O fortalecimento do sector manufactureiro representa uma das respostas mais eficazes para romper este ciclo. Uma indústria competitiva cria empregos formais, impulsiona a inovação, dinamiza pequenas e médias empresas, aumenta a arrecadação fiscal e reduz a vulnerabilidade da economia às oscilações dos preços internacionais das matérias-primas.

Por isso não basta produzir, importa produzir com qualidade, eficiência e capacidade para competir nos mercados regionais e internacionais. Num momento em que a Zona de Comércio Livre Continental Africana abre acesso a um mercado com mais de mil milhões de consumidores, Moçambique não pode limitar-se a ser fornecedor de recursos naturais, mas afirmar-se como produtor de bens industrializados capazes de conquistar espaço além-fronteiras.

Porém, a competitividade industrial não depende apenas da vontade dos empresários, mas também, de políticas públicas consistentes.
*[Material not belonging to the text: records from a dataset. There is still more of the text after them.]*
import Literature.NumberTheory.Automorphic.Liu2021.AppendixC.HeckeEndomorphismPushPull
import HarnessLib

/-!
# `[Kg⁻¹K]` as a push–pull along the INVERTED transversal of `KgK` (the target of the transposed Hecke word)

Topic `NumberTheory/Automorphic/Liu2021/AppendixC`; namespace `Literature.NumberTheory.Automorphic.Liu2021.AppendixC.Sec42Data.HeckeTranslates`.
PROOF FILE (theorems only; no definition, no named fact, no instance, no `sorry`).  Corollary of ★ (P3) `heckeEnd_eq_pushPull`.

For a COMMON (two-sided) transversal `s` of `KgK` (★ `Automorphic.exists_common_transversal`: `KgK = ⊔_{γ∈s} γK = ⊔_{γ∈s} Kγ`, which
exists as soon as `#(KgK/K) = #(Kg⁻¹K/K)`, e.g. for unimodular groups), the inverses `{γ⁻¹ : γ ∈ s}` form a left transversal of `Kg⁻¹K`
(the hypothesis `hs'` below, the shape of ★ `heckeOperator_inv_apply_eq_sum`).  Hence, for a small level `N'' ⊴ K` admissible for every
`γ⁻¹` (`γN''γ⁻¹ ⊆ K`) and an Albanese trace `τ : A_K ⟶ A_{N''}` of `X_{N''} → X_K`:

* **`heckeEnd_inv_eq_pushPull`** — `[Kg⁻¹K] = (card ι)⁻¹ · (1 ⊗ (τ ≫ Σ_{γ ∈ s} Alb T_{γ⁻¹}))` in `End⁰(A_K)` ([Bump1997] Prop. 4.2.3 at `g⁻¹`;
  (P3) at the transversal `s⁻¹`, re-indexed along `γ ↦ γ⁻¹`).

Use (cell `hodgecm-mathlib`, D-0151, crux `HLiu418` = stmt-HodgeConjecture-24832, d6 line road (P), `stub_RosH` glue): the Rosati/level
transpose of the push–pull word of `[KgK]` ((P3) at `(g, N, s)`) is, entry by entry on the complex Jacobians, the push–pull word of THIS
presentation of `[Kg⁻¹K]` (at `(g⁻¹, N'', s⁻¹)`) — the classical `[KgK]^t = [Kg⁻¹K]` ([Lange2023AbelianVarietiesComplex] / [LangeRodriguez2022]
§3.5 for the correspondence transpose; [Liu2021] p. 133 (D.3)); this file names the target so that the (L) leg proves membership in the
Hecke image by ★ `algEquiv_symm_endAlgebraBaseChange_heckeEnd_eq_word` at `g⁻¹`.  COUNT-NEUTRAL capital: HC_CM is proved only modulo the
7 printed citations until rung 0 closes.

## References
* [Liu2021] Y. Liu, *Fourier–Jacobi cycles and arithmetic relative trace formula*, Camb. J. Math. 9 (2021): §4.2 (FJcycle.tex l. 2074),
  p. 133 (before (D.3)).
* [Bump1997] D. Bump, *Automorphic Forms and Representations* (1997), §4.2 Prop. 4.2.3.
* [LangeRodriguez2022] H. Lange, R. E. Rodríguez, *Decomposition of Jacobians by Prym Varieties*, LNM 2310 (2022), §3.5.1 Prop. 3.5.1 (p. 65).
-/

set_option autoImplicit false

noncomputable section

open CategoryTheory NumberField Function MulAction
open scoped TensorProduct

namespace Literature.NumberTheory.Automorphic.Liu2021.AppendixC

open Literature.AlgebraicGeometry.Motives (AbelianVariety)
open Literature.AlgebraicGeometry.Motives.AbelianVariety (rationalTateModuleMap endAlgebra)

variable {F E : Type} [Field F] [NumberField F] [IsTotallyReal F] [Field E] [NumberField E] [Algebra F E]
  [IsTotallyComplex E] [Algebra.IsQuadraticExtension F E]
variable {P5 : PropC5Data F E} {isotropicAt : ℕ → Prop}

namespace Sec42Data.HeckeTranslates

variable {C : Sec42Data P5 isotropicAt} (T : C.HeckeTranslates) (ℓ : ℕ) [Fact ℓ.Prime]

/-- Re-indexing bookkeeping: if `γ ↦ γ⁻¹K` is a bijection from `s` onto the `K`-orbit of `g⁻¹K`, then `γ' ↦ γ'K` is a bijection from the
inverted finset `s⁻¹ = {γ⁻¹}` onto it (inversion is injective). [folklore] -/
private theorem bijOn_image_inv {G : Type*} [Group G] [DecidableEq G] (K : Subgroup G) (g : G) (s : Finset G)
    (hs' : Set.BijOn (fun x : G => ((x⁻¹ : G) : G ⧸ K)) s (orbit K ((g⁻¹ : G) : G ⧸ K))) :
    Set.BijOn (fun x : G => (x : G ⧸ K)) (s.image fun x : G => x⁻¹) (orbit K ((g⁻¹ : G) : G ⧸ K)) := by
  refine ⟨?_, ?_, ?_⟩
  · intro y hy
    obtain ⟨x, hx, rfl⟩ := Finset.mem_image.1 (Finset.mem_coe.1 hy)
    exact hs'.1 (Finset.mem_coe.2 hx)
  · intro y hy y' hy' h
    obtain ⟨x, hx, rfl⟩ := Finset.mem_image.1 (Finset.mem_coe.1 hy)
    obtain ⟨x', hx', rfl⟩ := Finset.mem_image.1 (Finset.mem_coe.1 hy')
    rw [hs'.2.1 (Finset.mem_coe.2 hx) (Finset.mem_coe.2 hx') h]
  · intro y hy
    obtain ⟨x, hx, rfl⟩ := hs'.2.2 hy
    exact ⟨x⁻¹, Finset.mem_coe.2 (Finset.mem_image.2 ⟨x, Finset.mem_coe.1 hx, rfl⟩), rfl⟩

/-- **`[Kg⁻¹K] = (card ι)⁻¹ · (τ ≫ Σ_{γ ∈ s} Alb T_{γ⁻¹})`** for a finset `s` whose INVERSES form a transversal of `Kg⁻¹K/K` (e.g. a common
transversal of `KgK`, ★ `exists_common_transversal`), a small level `N'' ⊴ K` (`hn`) admissible for every `γ⁻¹` (`hsN : γN''γ⁻¹ ⊆ K`), and an
Albanese trace `τ : A_K ⟶ A_{N''}` of the level cover pinned by `Alb_u ≫ τ = Σ_i Alb T_{δ_i}` (`δ_i ∈ K`, `ι ≠ ∅`): ★ (P3)
`heckeEnd_eq_pushPull` at `g⁻¹` along the transversal `s⁻¹`, re-indexed by `γ ↦ γ⁻¹` (★ `albTr_congr` absorbs the spelling of `γ⁻¹`).
[cite: Liu2021, p. 133 (before (D.3)) and §4.2 (FJcycle.tex l. 2074)] [cite: Bump1997, §4.2 (Prop. 4.2.3)] -/
theorem heckeEnd_inv_eq_pushPull (hD : T.IsogenyDescent)
    (hI : ∀ ⦃K K' : C5.SmallLevel C.S.K₀⦄ (f : K' ⟶ K), Function.Injective (rationalTateModuleMap ℓ (C.Atr f)).dualMap)
    {N K : C5.SmallLevel C.S.K₀} (h : N ≤ K) (hn : ∀ k ∈ K.1.1, C5.HeckeLE k N N)
    {ι : Type*} [Fintype ι] [Nonempty ι] (δ : ι → C.G) (hδ : ∀ i, δ i ∈ K.1.1) (t : C.A K ⟶ C.A N)
    (ht : C.Atr (homOfLE h) ≫ t = ∑ i, T.albTr (δ i) N N (hn _ (hδ i)))
    (g : C.G) (s : Finset C.G)
    (hs' : Set.BijOn (fun x : C.G => ((x⁻¹ : C.G) : C.G ⧸ (K.1.1 : Subgroup C.G))) s
      (orbit K.1.1 ((g⁻¹ : C.G) : C.G ⧸ (K.1.1 : Subgroup C.G))))
    (hsN : ∀ γ ∈ s, C5.HeckeLE γ⁻¹ N K) :
    T.heckeEnd hD K g⁻¹ =
      algebraMap ℚ (C.A K).endAlgebra ((Fintype.card ι : ℚ))⁻¹ *
        endAlgebra.of (C.A K) (t ≫ ∑ γ ∈ s.attach, T.albTr ((γ : C.G)⁻¹) N K (hsN γ γ.2)) := by
  classical
  -- (P3) at `g⁻¹` along the left transversal `s⁻¹`
  have hsN' : ∀ γ' ∈ s.image (fun x : C.G => x⁻¹), C5.HeckeLE γ' N K := by
    intro γ' hγ'
    obtain ⟨x, hx, rfl⟩ := Finset.mem_image.1 hγ'
    exact hsN x hx
  have hP3 := T.heckeEnd_eq_pushPull ℓ hD hI h hn δ hδ t ht g⁻¹ (s.image fun x : C.G => x⁻¹)
    (bijOn_image_inv (K.1.1 : Subgroup C.G) g s hs') hsN'
  rw [hP3]
  congr 2
  -- re-index the sum along `γ ↦ γ⁻¹` through a proof-irrelevant total function
  let A : C.G → (C.A N ⟶ C.A K) := fun x => if hx : C5.HeckeLE x N K then T.albTr x N K hx else 0
  have hA : ∀ (x : C.G) (hx : C5.HeckeLE x N K), T.albTr x N K hx = A x := fun x hx => by
    simp only [A, dif_pos hx]
  have h1 : ∑ γ' ∈ (s.image fun x : C.G => x⁻¹).attach, T.albTr (γ' : C.G) N K (hsN' γ' γ'.2) =
      ∑ γ' ∈ s.image (fun x : C.G => x⁻¹), A γ' := by
    rw [← Finset.sum_attach (s.image fun x : C.G => x⁻¹) A]
    exact Finset.sum_congr rfl fun γ' _ => hA _ _
  have h2 : ∑ γ ∈ s.attach, T.albTr ((γ : C.G)⁻¹) N K (hsN γ γ.2) = ∑ γ ∈ s, A γ⁻¹ := by
    rw [← Finset.sum_attach s (fun γ => A γ⁻¹)]
    exact Finset.sum_congr rfl fun γ _ => hA _ _
  rw [h1, h2, Finset.sum_image fun x _ y _ hxy => inv_injective hxy]

end Sec42Data.HeckeTranslates

end Literature.NumberTheory.Automorphic.Liu2021.AppendixC

end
A capacidade competitiva das empresas nacionais reduz devido aos custos elevados de energia, dificuldades logísticas, burocracia, acesso limitado ao financiamento, insuficiência de infraestruturas industriais e escassez de mão-de-obra especializada.

Moçambique possui recursos, localização estratégica e potencial energético.  Se o país souber aproveitar este momento, poderá deixar de ser conhecido apenas pela abundância dos seus recursos naturais e passar a destacar-se pela força da sua indústria e qualidade dos produtos que coloca no mercado africano e mundial.